I have the following CSV 我有以下CSV

BBCP1,Grey,2140,805EC0FFFFE2,0000000066
BBCP1,Test,2150,805EC0FFFFE2,0000000066
BBCP1,Test,2151,805EC0FFFFE1,0000000066
BBCP1,Centre,2141,805EC0FFFFE3,000000077
BBCP1,Yellow,2142,805EC0FFFFE3,000000077
BBCP1,Purple,2143,805EC0FFFFE3,000000077
BBCP1,Green,2144,805EC0FFFFE3,000000077
BBCP1,Pink,2145,805EC0FFFFE3,000000077

I'm reading this data in using 我正在使用读取数据

data = list(csv.reader(open(csvFile)))

I want to turn this data into a 2d array or equivilent and group by the value in the 4th column (the MAC address), preserving the order they were in in the original list. 我想将此数据转换为2d数组或等效数组,并按第4列 (MAC地址)中的值进行分组 ,并保留它们在原始列表中的顺序 So it would look like 所以看起来像

[(BBCP1,Grey,2140,805EC0FFFFE2,0000000066),(BBCP1,Test,2150,805EC0FFFFE2,0000000066)],
[(BBCP1,Test,2151,805EC0FFFFE1,0000000066)],
[(BBCP1,Centre,2141,805EC0FFFFE3,000000077),
(BBCP1,Yellow,2142,805EC0FFFFE3,000000077),
(BBCP1,Purple,2143,805EC0FFFFE3,000000077),
(BBCP1,Green,2144,805EC0FFFFE3,000000077),
(BBCP1,Pink,2145,805EC0FFFFE3,000000077)]

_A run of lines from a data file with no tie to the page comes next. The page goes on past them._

import Literature.Geometry.Riemannian.GradientSolitonIdentities
import Literature.Geometry.Riemannian.ShrinkerEigenvalueAlgebra
import Literature.Geometry.Lorentzian.CoordPinchingMinimum
import Literature.Geometry.Lorentzian.CoordRicciEigenframe
import HarnessLib

/-!
# The eigenvalues of `Ric` at the minimum of `λ_min(Ric)/R` on a three-dimensional shrinker

Assembly of the point computation of Eminenti–La Nave–Mantegazza 2008, §3 (p. 7), in the
coordinate language (`MetricCoord`): on a gradient Ricci soliton `Ric + Hess f = λG` on an open set
`V` of a `3`-dimensional model space, at a point `x ∈ V` with `S(x) > 0` where the pinching
`Ric_y(w,w) ≥ m S(y) G_y(w,w)` (all `y ∈ V`, `w`) is attained on a `G_x`-unit eigenvector `e₀` of an
orthonormal eigenframe `(e₀,e₁,e₂)` of `Ric_x` with ordered eigenvalues `μ₀ ≤ μ₁ ≤ μ₂`:

* the second-order condition `m ΔS ≤ (ΔRic)(e₀,e₀)` and the first-order identities
  `(∇_X Ric)(e₀,e₀) = m dS(X)` (`CoordPinchingMinimum.pinching_minimum_laplacian`), Hamilton's
  identities `ΔS = dS(∇f) + 2λS − 2|Ric|²` (`GradientSolitonIdentities`) and
  `(ΔRic)(e₀,e₀) = (∇_{∇f}Ric)(e₀,e₀) + 2λμ₀ − μ₁(μ₀+μ₁−μ₂) − μ₂(μ₀+μ₂−μ₁)`
  (`CoordRicciEigenframe`) combine — the `∇f`-terms cancel by the first-order identity in the
  direction `∇f` — to `μ₁(μ₀+μ₁−μ₂) + μ₂(μ₀+μ₂−μ₁) ≤ 2m|Ric|²`
  (`IsMetricOn.eigenframe_ineq_at_pinching_minimum`), which after multiplication by `S > 0`
  (`μ₀ = mS`) is exactly ELM's `0 ≤ R³ − 3λR² + 4λ²R − 2SR + 2λS` (`ShrinkerEigenvalueAlgebra`);
* **`IsMetricOn.eigenvalues_at_pinching_minimum_three`** — hence
  `(μ₀ = 0 ∧ μ₁ = μ₂) ∨ (μ₀ = μ₁ = μ₂)` (ELM: "either `λ_min(p) = 0` and all the other `n − 1`
  eigenvalues of the Ricci tensor are equal, or all the eigenvalues are equal").

Everything is proved; no definitions are introduced.

## References

* M. Eminenti, G. La Nave, C. Mantegazza, *Ricci solitons: the equation point of view*,
  manuscripta math. 127 (2008), §3 (p. 7). [EminentiLanaveMantegazza2008]
* O. Munteanu, J. Wang, *Structure at infinity for shrinking Ricci solitons*, arXiv:1606.01861,
  §2 (p. 6) (the identities for `S` and `Ric`). [MunteanuWang2016]
-/

noncomputable section

set_option maxSynthPendingDepth 3

open Set Filter Module
open scoped Topology ContDiff

namespace Literature.Geometry.Lorentzian

namespace MetricCoord

variable {E : Type*} [NormedAddCommGroup E] [NormedSpace ℝ E] [FiniteDimensional ℝ E]
  [CompleteSpace E] {G : E → E →L[ℝ] E →L[ℝ] ℝ} {V : Set E} {x : E} {f : E → ℝ} {lam m : ℝ}

/-- **The eigenframe inequality at a pinching minimum** (ELM 2008, §3, p. 7, the display
`0 ≤ Δ(R_{ij}/R)(p)vⁱvʲ = …` in dimension three, in the form
`μ₁(μ₀+μ₁−μ₂) + μ₂(μ₀+μ₂−μ₁) ≤ 2m|Ric|²`, `m = μ₀/S` the pinching constant).
[cite: EminentiLanaveMantegazza2008, §3 (p. 7)]
[cite: MunteanuWang2016, §2 (p. 6)] -/
theorem IsMetricOn.eigenframe_ineq_at_pinching_minimum (hG : IsMetricOn G V) (hx : x ∈ V)
    (hpos : ∀ w : E, w ≠ 0 → 0 < G x w w) (hf : ContDiffOn ℝ ∞ f V)
    (hsol : ∀ y ∈ V, ∀ v w, ricAt G y v w + hessAt G f y v w = lam * G y v w)
    (e : Basis (Fin 3) ℝ E) (he : ∀ i j, G x (e i) (e j) = if i = j then 1 else 0)
    {μ : Fin 3 → ℝ} (hμ : ∀ i w, ricAt G x (e i) w = μ i * G x (e i) w)
    (hmin : ∀ y ∈ V, ∀ w, m * scalAt G y * G y w w ≤ ricAt G y w w)
    (heq : ricAt G x (e 0) (e 0) = m * scalAt G x * G x (e 0) (e 0)) :
    μ 1 * (μ 0 + μ 1 - μ 2) + μ 2 * (μ 0 + μ 2 - μ 1) ≤ 2 * m * (μ 0 ^ 2 + μ 1 ^ 2 + μ 2 ^ 2) := by
  have he00 : G x (e 0) (e 0) = 1 := by rw [he]; simp
  have hμ0 : μ 0 = m * scalAt G x := by
    have h := heq
    rw [hμ, he00] at h
    linarith
  -- the minimum-point conditions
  obtain ⟨hfirst, hsecond⟩ := hG.pinching_minimum_laplacian hx hpos hG.contDiffOn_ricAt
    hG.contDiffOn_scalAt hmin heq
  -- Hamilton's identities at `x`
  have hlapS := hG.lapAt_scalAt_of_soliton hx hf hsol
  have hlapR := hG.lapBilinAt_ricAt_self_of_soliton_eigenframe e he hμ hx hf hsol
  have hnorm := hG.normSqAt_ricAt_eq_sum_of_eigenframe e he hμ hx
  have hX := hfirst (sharpAt G x (fderiv ℝ f x))
  rw [he00, mul_one] at hX hsecond
  rw [hlapS, hnorm, Fin.sum_univ_three] at hsecond
  -- `m ΔS ≤ ΔRic(e₀,e₀)`: the `∇f` terms cancel
  set A := fderiv ℝ (scalAt G) x (sharpAt G x (fderiv ℝ f x)) with hA
  have h1 : m * A + 2 * lam * (m * scalAt G x) - 2 * m * (μ 0 ^ 2 + μ 1 ^ 2 + μ 2 ^ 2) ≤
      lapBilinAt G (ricAt G) x (e 0) (e 0) := by
    have : m * (A + 2 * lam * scalAt G x - 2 * (μ 0 ^ 2 + μ 1 ^ 2 + μ 2 ^ 2)) =
        m * A + 2 * lam * (m * scalAt G x) - 2 * m * (μ 0 ^ 2 + μ 1 ^ 2 + μ 2 ^ 2) := by ring
    rw [← this]
    exact hsecond
  rw [hX] at hlapR
  rw [← hμ0] at h1
  linarith

/-- **The eigenvalues of `Ric` at the minimum of `λ_min(Ric)/R` on a three-dimensional gradient
shrinking soliton** (Eminenti–La Nave–Mantegazza 2008, §3, p. 7): with the notation of
`eigenframe_ineq_at_pinching_minimum`, if moreover `μ₀ ≤ μ₁ ≤ μ₂` and `S(x) > 0` then either
`μ₀ = 0` and `μ₁ = μ₂`, or `μ₀ = μ₁ = μ₂`. [cite: EminentiLanaveMantegazza2008, §3 (p. 7)] -/
theorem IsMetricOn.eigenvalues_at_pinching_minimum_three (hG : IsMetricOn G V) (hx : x ∈ V)
    (hpos : ∀ w : E, w ≠ 0 → 0 < G x w w) (hf : ContDiffOn ℝ ∞ f V)
    (hsol : ∀ y ∈ V, ∀ v w, ricAt G y v w + hessAt G f y v w = lam * G y v w)
    (e : Basis (Fin 3) ℝ E) (he : ∀ i j, G x (e i) (e j) = if i = j then 1 else 0)
    {μ : Fin 3 → ℝ} (hμ : ∀ i w, ricAt G x (e i) w = μ i * G x (e i) w)
    (hmin : ∀ y ∈ V, ∀ w, m * scalAt G y * G y w w ≤ ricAt G y w w)
    (heq : ricAt G x (e 0) (e 0) = m * scalAt G x * G x (e 0) (e 0))
    (hord₁ : μ 0 ≤ μ 1) (hord₂ : μ 1 ≤ μ 2) (hS : 0 < scalAt G x) :
    (μ 0 = 0 ∧ μ 1 = μ 2) ∨ (μ 0 = μ 1 ∧ μ 1 = μ 2) := by
  have hi := hG.isInvertible x hx
  have hineq := hG.eigenframe_ineq_at_pinching_minimum hx hpos hf hsol e he hμ hmin heq
  have he00 : G x (e 0) (e 0) = 1 := by rw [he]; simp
  have hμ0 : μ 0 = m * scalAt G x := by
    have h := heq
    rw [hμ, he00] at h
    linarith
  have hSsum : scalAt G x = μ 0 + μ 1 + μ 2 := by
    rw [scalAt_eq_sum_of_eigenframe e he hμ hi, Fin.sum_univ_three]
  -- multiply by `S > 0`: `S Σ' ≤ 2 (mS) |Ric|² = 2 μ₀ |Ric|²`, i.e. ELM's cubic is `≥ 0`
  have hmul := mul_le_mul_of_nonneg_left hineq hS.le
  have hcubic : 0 ≤ μ 0 ^ 2 * (2 * μ 0 - μ 1 - μ 2) - (μ 1 + μ 2) * (μ 1 - μ 2) ^ 2 := by
    have h2 : scalAt G x * (2 * m * (μ 0 ^ 2 + μ 1 ^ 2 + μ 2 ^ 2)) =
        2 * μ 0 * (μ 0 ^ 2 + μ 1 ^ 2 + μ 2 ^ 2) := by rw [hμ0]; ring
    rw [h2, hSsum] at hmul
    nlinarith [hmul]
  rw [hSsum] at hS
  exact Literature.Geometry.Riemannian.ELM.eigenvalues_of_cubic_three_nonneg hord₁ hord₂ hS hcubic

end MetricCoord

end Literature.Geometry.Lorentzian

end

Hopefully i've displayed the array correctly and it makes sense. 希望我已经正确显示了数组,这很有意义。

I then need to loop the arrays to output the data to file. 然后,我需要循环数组以将数据输出到文件。 Which i'm pretty sure i'm ok with a nested for loop. 我很确定我可以使用嵌套的for循环。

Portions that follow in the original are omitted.